Mean Drift Force is the average force in the direction of wave travel caused by energy losses to the body's presence. Think of it this way, in a perfect wave orbital in the x direction I get a sinusodial force on the body going from 0 to +9853kips to 0 to -9853kips back around to 0. However there are losses due to flow dynamics and phase lag. The intergration of these losses over the cycle generates the Mean Drift Force....i.e. the average force needed to hold the body in location. Note that this occurs with the water also, a mass flow is generated in the direction of celerity (see Wiegel, Oceanographical Engineering). Given a moment of consideration, it is obvious that for a normal "ship shaped" body that the larger the peak mass forces, the larger the Mean Drift.

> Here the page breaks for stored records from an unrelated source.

import Summits.MatrixMultiplication.OmegaCensus.STPP222Pow6From290

/-!
# ω-census, `N₆` assembly with SEEDS: the seeded route checker `covered6S` and the generic assembly

HONEST FRAMING (pub-omega census; verbatim): lottery ticket; floor = certified bounds/negative ranges.
Census STRUCTURE bookkeeping (question Q7 of the pub-omega cell, the uniform threshold `N₆` for six simultaneous-TPP triples of
2-subsets, CKSU 2005 Def. 5.1, tree form `IsSTPP`), not progress on `ω`: a `(2,2,2)⁶` family certifies no matrix-multiplication
bound of interest.

`STPP222Pow6Routes.lean` / `STPP222Pow6From290.lean` prove `N₆ ≤ 290` with the seedless route checker `covered6`; `290 = 1 + |ℤ/17²|`
is only the largest abelian type WITHOUT A ROUTE, and every unrouted type is a FIND cell.  This file is the seeded twin, written
once and for all thresholds (the `k = 6` analogue of the seed route (R2) of `STPP222Pow5From94Routes.covered5`):

* `covered6S seeds M := covered6 M || seeds.any (dom · M)` — the landed checker, or `M` dominates one of the seed SHAPES (lists of
  prime-power moduli `s`; `SeedType s = ℤ/s₁ × (ℤ/s₂ × ⋯)`), and `covered6S_sound`: if every seed shape hosts `(2,2,2)⁶` then a block
  whose moduli pass `covered6S` carries `(2,2,2)⁶` (`covered6_sound` + the kit's `hasPow_of_dom`);
* `capListW cap E` — the capping multiset of an exponent `E ≤ 167` for an arbitrary cap function;
* `exists_isSTPP_222pow6_of_card_ge_of_seededDecision` — **for ANY threshold `T`, seed list and cap function: if the seed shapes host
  `(2,2,2)⁶`, the caps satisfy `v ^ cap-count ≥ T`, and the (kernel) decision "every capped multiset of product `≥ T` is `covered6S`"
  holds for all exponents `E ≤ 167`, `E ≠ 128`, then EVERY finite abelian group of order `≥ T` admits `(2,2,2)⁶`** — the proof of
  `N6From290.exists_isSTPP_222pow6_of_card_ge290` with its three computations turned into hypotheses (exponent `≥ 168`: the cyclic
  law of `STPP222PowCyclicThreeAPFree.lean`; exponent `128`: the kernel witness `ℤ/128`; otherwise structure theorem, capping,
  decision, soundness on the sub-block, transport).

A concrete threshold file (`STPP222Pow6From<T>.lean`) then only lists its seeds with their kernel witnesses and runs `decide`.
Exact Python mirror of the checker: the seat's `model6s.py` (HOME `pub-omega-stpp-3-g12/code/`).

References: H. Cohn, R. Kleinberg, B. Szegedy, C. Umans, FOCS 2005 (arXiv:math/0511460), Def. 5.1; J. Blasiak et al., Discrete
Analysis 2017:3, Def. 3.1.  Seat pub-omega-stpp-3 (gen 12), 2026-08-25.
-/

open Literature.Computability.AlgebraicComplexity Literature.Combinatorics.Additive Finset

namespace Summit.MatrixMultiplication.OmegaCensus

namespace N6Seeded

open N5Kit N5From94 N6From290

/-! ## 1. The seeded route checker and its soundness -/

/-- **The seeded route checker for `(2,2,2)⁶`**: the landed seedless checker `covered6` (routes (R1)/(R3) of
`STPP222Pow6Routes.lean`), or `M` dominates one of the seed shapes. -/
def covered6S (seeds : List (List ℕ)) (M : Multiset ℕ) : Bool :=
  covered6 M || seeds.any fun s => dom s M

/-- `covered6` implies `covered6S` (any seed list). -/
theorem covered6S_of_covered6 (seeds : List (List ℕ)) {M : Multiset ℕ} (h : covered6 M = true) :
    covered6S seeds M = true := by
  rw [covered6S, h, Bool.true_or]

variable {ι : Type} [Fintype ι] [DecidableEq ι] {q : ι → ℕ}

/-- **Soundness of the seeded route checker**: if every seed shape hosts `(2,2,2)⁶` and the multiset of moduli of a block `S`
passes `covered6S`, then `(2,2,2)⁶ ⊆ Π j, ℤ/q j`. [cite: CohnKleinbergSzegedyUmans2005, Def. 5.1] -/
theorem covered6S_sound {seeds : List (List ℕ)} (hseeds : ∀ s ∈ seeds, HasPow (SeedType s) 6) (hq : ∀ i, 0 < q i)
    (S : Finset ι) (h : covered6S seeds (S.val.map q) = true) : HasPow (Π j, ZMod (q j)) 6 := by
  rw [covered6S, Bool.or_eq_true] at h
  rcases h with h | h
  · exact covered6_sound hq S h
  · rw [List.any_eq_true] at h
    obtain ⟨s, hs, hdom⟩ := h
    exact hasPow_of_dom hq S hdom (hseeds s hs)

/-! ## 2. Capping with an arbitrary cap function -/

/-- For a modulus `E`, the prime powers `≤ 167` dividing `E`, each paired with its cap `cap v`. -/
def capListW (cap : ℕ → ℕ) (E : ℕ) : List (ℕ × ℕ) := (ppList167.filter (· ∣ E)).map fun v => (v, cap v)

/-! ## 3. The generic assembly -/

/-- **Seeded `N₆` assembly, exponents `≤ 167` other than `128`.**  Inputs: the seed shapes host `(2,2,2)⁶` (`hseeds`); the caps are
large enough (`hcap`: `v ^ (count of v in C_E) ≥ T` for every listed prime power `v ∣ E`); the decision (`hdec`: every sub-multiset
of `C_E` of product `≥ T` is `covered6S`).  Output: every finite abelian group of order `≥ T` and exponent `E ≤ 167`, `E ≠ 128`,
admits `(2,2,2)⁶`.  Structure theorem ⇒ multiset `M` of elementary divisors (prime powers `≤ 167` dividing `E`); `M ∩ C_E` has
product `≥ T` and lies in `subMS`; the decision and `covered6S_sound` on the sub-block carrying `M ∩ C_E`; transport back.
[cite: CohnKleinbergSzegedyUmans2005, Def. 5.1] -/
theorem hasPow6_of_card_ge_of_exponent_le (T : ℕ) (seeds : List (List ℕ)) (cap : ℕ → ℕ)
    (hseeds : ∀ s ∈ seeds, HasPow (SeedType s) 6)
    (hcap : ∀ E ∈ List.range' 1 167, ∀ v ∈ ppList167, v ∣ E → T ≤ v ^ Multiset.count v (capMS (capListW cap E)))
    (hdec : ∀ E ∈ List.range' 1 167, E ≠ 128 → ∀ M ∈ subMS (capListW cap E), T ≤ M.prod → covered6S seeds M = true)
    {G : Type*} [AddCommGroup G] [Finite G] (hE167 : AddMonoid.exponent G ≤ 167) (h128 : AddMonoid.exponent G ≠ 128)
    (hG : T ≤ Nat.card G) : HasPow G 6 := by
  classical
  obtain ⟨ι, _, p, hp, e, ⟨f₀⟩⟩ := AddCommGroup.equiv_directSum_zmod_of_finite G
  let f : G ≃+ (Π i, ZMod (p i ^ e i)) :=
    f₀.trans (DirectSum.linearEquivFunOnFintype ℕ ι (fun i => ZMod (p i ^ e i))).toAddEquiv
  set E := AddMonoid.exponent G with hEdef
  have hE1 : 1 ≤ E := Nat.pos_of_ne_zero AddMonoid.exponent_ne_zero_of_finite
  have hq0 : ∀ i, 0 < p i ^ e i := fun i => pow_pos (hp i).pos _
  have hdvd : ∀ i, p i ^ e i ∣ E := fun i => by
    have hinj : Function.Injective (AddMonoidHom.single (fun j => ZMod (p j ^ e j)) i) :=
      Pi.single_injective (M := fun j => ZMod (p j ^ e j)) i
    have h1 : addOrderOf (f.symm (AddMonoidHom.single (fun j => ZMod (p j ^ e j)) i 1)) = p i ^ e i := by
      rw [AddEquiv.addOrderOf_eq, addOrderOf_injective _ hinj, ZMod.addOrderOf_one]
    rw [← h1]
    exact AddMonoid.addOrder_dvd_exponent _
  set S₀ : Finset ι := Finset.univ.filter fun i => 0 < e i with hS₀
  set M : Multiset ℕ := S₀.val.map (fun i => p i ^ e i) with hM
  have hprod : T ≤ M.prod := by
    have h1 : M.prod = ∏ i, p i ^ e i := by
      rw [hM, N5Kit.prod_map_val]
      exact Finset.prod_filter_of_ne fun i _ hi => Nat.pos_of_ne_zero fun h0 => hi (by rw [h0, pow_zero])
    have h2 : Nat.card G = ∏ i, p i ^ e i := by
      rw [Nat.card_congr f.toEquiv, Nat.card_pi]
      simp [Nat.card_zmod]
    rw [h1, ← h2]; exact hG
  have hmem : ∀ a ∈ M, a ∈ ppList167 ∧ a ∣ E := by
    intro a ha
    obtain ⟨i, hi, rfl⟩ := Multiset.mem_map.1 ha
    have hi' : 0 < e i := (Finset.mem_filter.1 hi).2
    exact ⟨pow_mem_ppList167 (hp i) hi' (le_trans (Nat.le_of_dvd (by omega) (hdvd i)) (by omega)), hdvd i⟩
  have hEI : E ∈ List.range' 1 167 := List.mem_range'_1.2 ⟨hE1, by omega⟩
  set C := capMS (capListW cap E) with hC
  have hcapd : T ≤ (M ∩ C).prod := prod_inter_ge_of hprod (fun a ha => one_le_of_mem_ppList167 (hmem a ha).1)
    (fun a ha => hcap E hEI a (hmem a ha).1 (hmem a ha).2)
  have hMC : M ∩ C ∈ subMS (capListW cap E) := mem_subMS_of_le _ _ Multiset.inter_le_right
  have hcov : covered6S seeds (M ∩ C) = true := hdec E hEI h128 (M ∩ C) hMC hcapd
  obtain ⟨S₁, -, hS₁⟩ := exists_subset_map_eq (fun i => p i ^ e i) S₀ (M ∩ C) Multiset.inter_le_left
  rw [← hS₁] at hcov
  have h6 : HasPow (Π i, ZMod (p i ^ e i)) 6 := covered6S_sound hseeds hq0 S₁ hcov
  exact hasPow_map f.symm.toAddMonoidHom f.symm.injective h6

/-- **Seeded `N₆` assembly (generic threshold).**  For ANY threshold `T`, seed list and cap function: if every seed shape hosts
`(2,2,2)⁶`, the caps satisfy `v ^ cap-count ≥ T` for the prime powers `≤ 167` dividing each exponent `E ≤ 167`, and every capped
multiset of product `≥ T` is `covered6S` for every `E ≤ 167`, `E ≠ 128`, then **every finite abelian group of order `≥ T` admits six
simultaneous-TPP triples of 2-subsets** (CKSU 2005 Def. 5.1, tree form `IsSTPP`).  Exponent `≥ 168`: the cyclic law
`exists_isSTPP_2226_of_exponent_ge168`; exponent `128`: the kernel witness `ℤ/128 ⊇ (2,2,2)⁶` along `ℤ/(ord g) ↪ G`; otherwise
`hasPow6_of_card_ge_of_exponent_le`.  No sharpness and no `ω` bound claimed. [cite: CohnKleinbergSzegedyUmans2005, Def. 5.1] -/
theorem exists_isSTPP_222pow6_of_card_ge_of_seededDecision (T : ℕ) (seeds : List (List ℕ)) (cap : ℕ → ℕ)
    (hseeds : ∀ s ∈ seeds, HasPow (SeedType s) 6)
    (hcap : ∀ E ∈ List.range' 1 167, ∀ v ∈ ppList167, v ∣ E → T ≤ v ^ Multiset.count v (capMS (capListW cap E)))
    (hdec : ∀ E ∈ List.range' 1 167, E ≠ 128 → ∀ M ∈ subMS (capListW cap E), T ≤ M.prod → covered6S seeds M = true)
    {G : Type*} [AddCommGroup G] [Finite G] (hG : T ≤ Nat.card G) :
    ∃ A B C : Fin 6 → Finset G, IsSTPP A B C ∧ ∀ i, (A i).card = 2 ∧ (B i).card = 2 ∧ (C i).card = 2 := by
  classical
  by_cases h168 : 168 ≤ AddMonoid.exponent G
  · exact exists_isSTPP_2226_of_exponent_ge168 h168
  by_cases h128 : AddMonoid.exponent G = 128
  · obtain ⟨g, hg⟩ := AddMonoid.exists_addOrderOf_eq_exponent (AddMonoid.ExponentExists.of_finite (G := G))
    exact exists_isSTPP_222pow_of_injective _ (zmod_lift_zmultiples_injective g) (hasPow6_zmod_of_eq_128 (hg.trans h128))
  exact hasPow6_of_card_ge_of_exponent_le T seeds cap hseeds hcap hdec (by omega) h128 hG

end N6Seeded

end Summit.MatrixMultiplication.OmegaCensus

A quick inspection will show that peak mass forces are larger when the body's principle dimension in the direction of celerity is not a "whole" wave length. Conversely there are smaller peak mass forces when the body's principle dimension is much, much, smaller than the wave length, i.e. we expect peaks at L/lamda of 1/2, 1.5, 2.5, etc and minimums at < 1/10, 1, 2, 3, 10, etc. This is why it is very important for stationary ocean structures to be designed for the conditions at the site.

In you your case, the L/lamda is ~ 1.7 so we don't expect a large ratio of peak force to Mean Force. 3-4% seems reasonable. 150 ST mooring load for 34,500 LT ship is not that out of place compared to the emperical data from mooring designs and other things I have done.